Controversial sites have long been at the center of anthropology’s engagements and conversations. We have taken brazen pride in our capacities to disclose, to dissect, to make uncommon sense of the common-senses that go without saying because they so obviously need to be said, may not be said, or are removed from the ready repertoire of conceptual convention or censored to speech by politics. We are schooled and school our students to challenge what evades scrutiny and doggedly pursue why and how that is made so.

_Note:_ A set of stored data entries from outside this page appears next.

/-!
# Kuhlmann 2016, Cor. 3.8 / Cor. 3.16 (fields of definition of finite rank) — PROVED

Topic: `Literature/AlgebraicGeometry/Resolution` (valued function fields). We PROVE the named
fact `Kuhlmann2016_Cor38` of `Kuhlmann2019HenselianRationalitySteps.lean`
(`Kuhlmann2016_Cor38_holds`), the first ingredient of the proof of Kuhlmann 2019, Prop. 5.7
(`Kuhlmann2019_Thm13_sepClosed.of_prop56`, `Kuhlmann2019HenselianRationalityProofs.lean`):

> F.-V. Kuhlmann, *The algebra and model theory of tame valued fields*, J. reine angew. Math.
> 719 (2016) 1–43 = arXiv:1304.0194, **Corollary 3.8.** For every valued function field `F`
> with given transcendence basis `𝒯` over a tame field `K`, there exists a tame subfield `K₀`
> of `K` of finite rank with `K₀v = Kv` and `vK/vK₀` torsion free, and a function field `F₀`
> with transcendence basis `𝒯` over `K₀` such that `F = K.F₀` and `[F₀:K₀(𝒯)] = [F:K(𝒯)]`.
> *Proof.* Let `F = K(𝒯)(a₁,…,aₙ)`. There exists a finitely generated subfield `K₁` of `K`
> such that `a₁,…,aₙ` are algebraic over `K₁(𝒯)` … This will still hold if we replace `K₁` by
> any extension field of `K₁` within `K`. As a finitely generated field, `(K₁,v)` has finite
> rank. Now let `y_j`, `j ∈ J`, be a system of elements in `K` such that the residues `y_j v`,
> `j ∈ J`, form a transcendence basis of `Kv` over `K₁v`. According to Lemma 2.2, the field
> `K₁(y_j | j ∈ J)` has residue field `K₁v(y_j v | j ∈ J)` and the same value group as `K₁`,
> hence it is again a field of finite rank. Let `K₀` be the relative algebraic closure of this
> field within `K`. Since by construction, `Kv|K₁v(y_jv | j ∈ J)` and thus also `Kv|K₀v` are
> algebraic … As an algebraic extension of a field of finite rank, it is itself of finite
> rank. Finally, the function field `F₀ = K₀(𝒯)(a₁,…,aₙ)` has transcendence basis `𝒯` over
> `K₀` and satisfies equations (13) and (14).
>
> **Corollary 3.16.** Corollary 3.8 also holds for separably tame fields in place of tame
> fields. More precisely, if `F|K` is a separable extension, then `F₀` and `K₀` can be chosen
> such that `F₀|K₀` is a separable extension. Moreover, if `vK` is cofinal in `vF` then it can
> also be assumed that `vK₀` is cofinal in `vF₀`. *Proof.* … The first additional assertion
> can be shown using the fact that the finitely generated separable extension `F|K` is
> separably generated. The second additional assertion is seen as follows. If `vF` admits a
> biggest proper convex subgroup, then let `K₀` contain a nonzero element whose value does not
> lie in this subgroup. If `vF` and thus also `vK` does not admit a biggest proper convex
> subgroup, then first choose `F₀` and `K₀` as in the (generalized) proof of Corollary 3.8;
> since `F₀` has finite rank, there exists some element in `K` whose value does not lie in the
> convex hull of `vF₀` in `vF`, and adding this element to `K₀` and `F₀` will make `vK₀`
> cofinal in `vF₀`.

The vendored fact records exactly this CONSTRUCTION for `𝒯 = {t}` over an arbitrary valued
base field (module docstring of the Steps file); the tame conclusions are not part of it.

## The proof

Everything happens inside one valued field `(Ω, V)`; `ℙ = ⊥` is the prime subfield.

* **Finite rank** (`hasFiniteRank_of_isAlgebraic_closure`). "Finite rank" is rendered as
  `HasFiniteRank V M`: finitely many overrings of `V ∩ M` in the field `M`. Instead of
  transporting ranks along "same value group" and "algebraic extension", we run Kuhlmann 2010,
  Cor. 2.7 in the relative form already in the tree (`finite_overrings_of_subfield`,
  `FiniteRankOverPrimeField.lean`: finitely many overrings as soon as some subfield `K'` of
  finite transcendence codegree is met by the overrings in at most two ways) with
  `K' = ℙ(y_j | j ∈ J)`: by Lemma 2.2 = Knaf–Kuhlmann 2005, Thm. 2.1
  (`exists_valuation_eq_of_mem_closure`, `ValuationIndependence.lean`) every value of `K'` is a
  value of `ℙ` (`exists_valuation_eq_bot_of_mem_closure`), so an overring of `V ∩ M` either
  contains `K'` or agrees with `V` on it (`bot_subset_of_mem_of_not_mem`); and `K₀`, `F₀` are
  algebraic over `K'(A)`, `K'(A, t)` for the finite set `A` generating `K₁`.
* **Residue transcendence basis** (`exists_residue_transcendence_family`): Mathlib's
  `exists_isTranscendenceBasis` for `Kv|K₁v`, lifted along the residue map.
* **The data `A`** (`exists_finset_isAlgebraic_adjoin`, `exists_finset_isSeparable_adjoin`,
  `exists_finset_mem_adjoin`): the coefficients of the minimal polynomials of the generators
  over `K(t)` (resp. over `K(T)` for a separating transcendence basis `T`, and the
  coefficients expressing `T` in the generators) lie in `C(t)` for a finite `C ⊆ K`, and the
  polynomials descend (`isAlgebraic_of_coeff_mem`, `isSeparable_of_coeff_mem`).
* **Cofinality.** Case 1 of the source ("biggest proper convex subgroup") is rendered as: some
  `b ∈ K` has `ℤ v(b)` cofinal in `vF`; then `b ∈ K₀` suffices. Case 2: `F₀` has finite rank,
  hence an element `a₀` whose value generates `vF₀` as a convex subgroup
  (`exists_dominating_of_hasFiniteRank`: otherwise the valuation rings of the coarsenings by
  the convex subgroups generated by single values give an infinite chain of overrings); by the negation of Case 1 and the cofinality of `vK` in `vF`
  there is `b ∈ K` with `v(b)` below the convex hull of `vF₀`; the fields `K₀' ⊇ K₀(b)`,
  `F₀' = F₀.K₀'` of the construction run with `A ∪ {b}` are algebraic over `F₀(b)`, whose value
  group is `vF₀ ⊕ ℤv(b)` ordered with `v(b) ≪ vF₀` (`exists_valuation_eq_of_infinitesimal`,
  again Knaf–Kuhlmann 2005, Thm. 2.1), and algebraic extensions do not destroy cofinality
  (`exists_valuation_le_of_isAlgebraic`).

## Main results (all PROVED; axioms `propext`, `Classical.choice`, `Quot.sound`)

* `hasFiniteRank_of_isAlgebraic_closure`, `exists_dominating_of_hasFiniteRank`,
  `exists_residue_transcendence_family`, `exists_valuation_eq_of_infinitesimal`.
* `cor38_construction`, `cor38_of_data` — the construction for given finite data.
* `Kuhlmann2016_Cor38_holds : Kuhlmann2016_Cor38`.

## Sources

* F.-V. Kuhlmann, J. reine angew. Math. 719 (2016) 1–43 = arXiv:1304.0194: Lemma 2.2 (p. 6),
  Cor. 3.8 with proof (pp. 10–11), Cor. 3.16 with proof (p. 12). [cite: Kuhlmann2016, Cor. 3.8]
* F.-V. Kuhlmann, Trans. AMS 362 (2010) = arXiv:1003.5678, Cor. 2.7 (finite rank).
* H. Knaf, F.-V. Kuhlmann, Ann. Sci. ÉNS 38 (2005), Thm. 2.1 (valuation independence).
-/

noncomputable section

open IsLocalRing Polynomial

namespace Literature.AlgebraicGeometry.Resolution

universe u

variable {Ω : Type u} [Field Ω]

/-! ### Field-theoretic finiteness and descent lemmas -/

section FieldLemmas

/-- An element of the subfield generated by `A ∪ T` already lies in the subfield generated by
`C ∪ T` for a finite `C ⊆ A`. [folklore] -/
theorem exists_finset_mem_closure_union {A T : Set Ω} {x : Ω}
    (hx : x ∈ Subfield.closure (A ∪ T)) :
    ∃ C : Finset Ω, (↑C : Set Ω) ⊆ A ∧ x ∈ Subfield.closure (↑C ∪ T) := by
  classical
  induction hx using Subfield.closure_induction with
  | mem a h =>
    rcases h with ha | ha
    · refine ⟨{a}, by simpa using ha, Subfield.subset_closure (Or.inl ?_)⟩
      simp
    · exact ⟨∅, by simp, Subfield.subset_closure (Or.inr ha)⟩
  | one => exact ⟨∅, by simp, one_mem _⟩
  | add a b _ _ ha hb =>
    obtain ⟨C, hC, haC⟩ := ha
    obtain ⟨D, hD, hbD⟩ := hb
    refine ⟨C ∪ D, ?_, add_mem ?_ ?_⟩
    · rw [Finset.coe_union]; exact Set.union_subset hC hD
    · exact Subfield.closure_mono (Set.union_subset_union_left _ (by simp)) haC
    · exact Subfield.closure_mono (Set.union_subset_union_left _ (by simp)) hbD
  | neg a _ ha =>
    obtain ⟨C, hC, haC⟩ := ha
    exact ⟨C, hC, neg_mem haC⟩
  | inv a _ ha =>
    obtain ⟨C, hC, haC⟩ := ha
    exact ⟨C, hC, inv_mem haC⟩
  | mul a b _ _ ha hb =>
    obtain ⟨C, hC, haC⟩ := ha
    obtain ⟨D, hD, hbD⟩ := hb
    refine ⟨C ∪ D, ?_, mul_mem ?_ ?_⟩
    · rw [Finset.coe_union]; exact Set.union_subset hC hD
    · exact Subfield.closure_mono (Set.union_subset_union_left _ (by simp)) haC
    · exact Subfield.closure_mono (Set.union_subset_union_left _ (by simp)) hbD

/-- A polynomial over a subfield `E` all of whose coefficients lie in a subfield `E'` comes
from a polynomial over `E'` (same image in `Ω[X]`). [folklore] -/
theorem exists_map_eq_map_of_coeff_mem {E E' : Subfield Ω} (p : E[X])
    (h : ∀ n, ((p.coeff n : E) : Ω) ∈ E') :
    ∃ q : E'[X], q.map E'.subtype = p.map E.subtype := by
  have hl : p.map E.subtype ∈ Polynomial.lifts E'.subtype := by
    rw [Polynomial.lifts_iff_coeff_lifts]
    intro n
    rw [Polynomial.coeff_map]
    exact ⟨⟨_, h n⟩, rfl⟩
  exact (Polynomial.mem_lifts _).mp hl

/-- Descent of algebraicity: a root of a non-zero polynomial over `E` whose coefficients lie in
`E'` is algebraic over `E'`. [folklore] -/
theorem isAlgebraic_of_coeff_mem {E E' : Subfield Ω} {x : Ω} {p : E[X]} (hp0 : p ≠ 0)
    (hpx : Polynomial.aeval x p = 0) (h : ∀ n, ((p.coeff n : E) : Ω) ∈ E') :
    IsAlgebraic E' x := by
  obtain ⟨q, hq⟩ := exists_map_eq_map_of_coeff_mem p h
  refine ⟨q, fun hq0 => hp0 ?_, ?_⟩
  · apply Polynomial.map_injective E.subtype Subtype.val_injective
    rw [← hq, hq0, Polynomial.map_zero, Polynomial.map_zero]
  · rw [Polynomial.aeval_def, ← Polynomial.eval_map, show algebraMap E' Ω = E'.subtype from rfl, hq,
      Polynomial.eval_map, show E.subtype = algebraMap E Ω from rfl, ← Polynomial.aeval_def, hpx]

/-- Descent of separability: a root of a separable polynomial over `E` whose coefficients lie
in `E'` is separable over `E'`. [folklore] -/
theorem isSeparable_of_coeff_mem {E E' : Subfield Ω} {x : Ω} {p : E[X]} (hsep : p.Separable)
    (hpx : Polynomial.aeval x p = 0) (h : ∀ n, ((p.coeff n : E) : Ω) ∈ E') :
    IsSeparable E' x := by
  obtain ⟨q, hq⟩ := exists_map_eq_map_of_coeff_mem p h
  have hq0 : Polynomial.aeval x q = 0 := by
    rw [Polynomial.aeval_def, ← Polynomial.eval_map, show algebraMap E' Ω = E'.subtype from rfl, hq,
      Polynomial.eval_map, show E.subtype = algebraMap E Ω from rfl, ← Polynomial.aeval_def, hpx]
  have hqsep : q.Separable := by
    rw [← Polynomial.separable_map E'.subtype, hq]
    exact hsep.map
  exact hqsep.of_dvd (minpoly.dvd E' x hq0)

In that process, we have taken positions individually and collectively that call into question our own cherished political investments, their epistemic valence and affective implications.
This is business as usual in a critical anthropology—however defined—for decades: with respect to the Vietnam War, exported/offshore drug-testing, drone targeting, decimation of forest preserves, Department of Defense deployment of “strategic culture” in warfare, and not least with respect to the privations and disenfranchisements that earlier imperial and colonial formations have cast and continue to cast across the lives of so many of the people with whom we have been privileged to work. These sorts of engagements however, for the most part, have pitted some portion of an ever-changing “we” that makes up our discipline against multinationals, government policy makers, and more recently the goodwill of humanitarian’s advocates. (These are commitments that join us and make us feel better about our collective edginess and disobedience, thus about our insubordinatedly-fashioned selves).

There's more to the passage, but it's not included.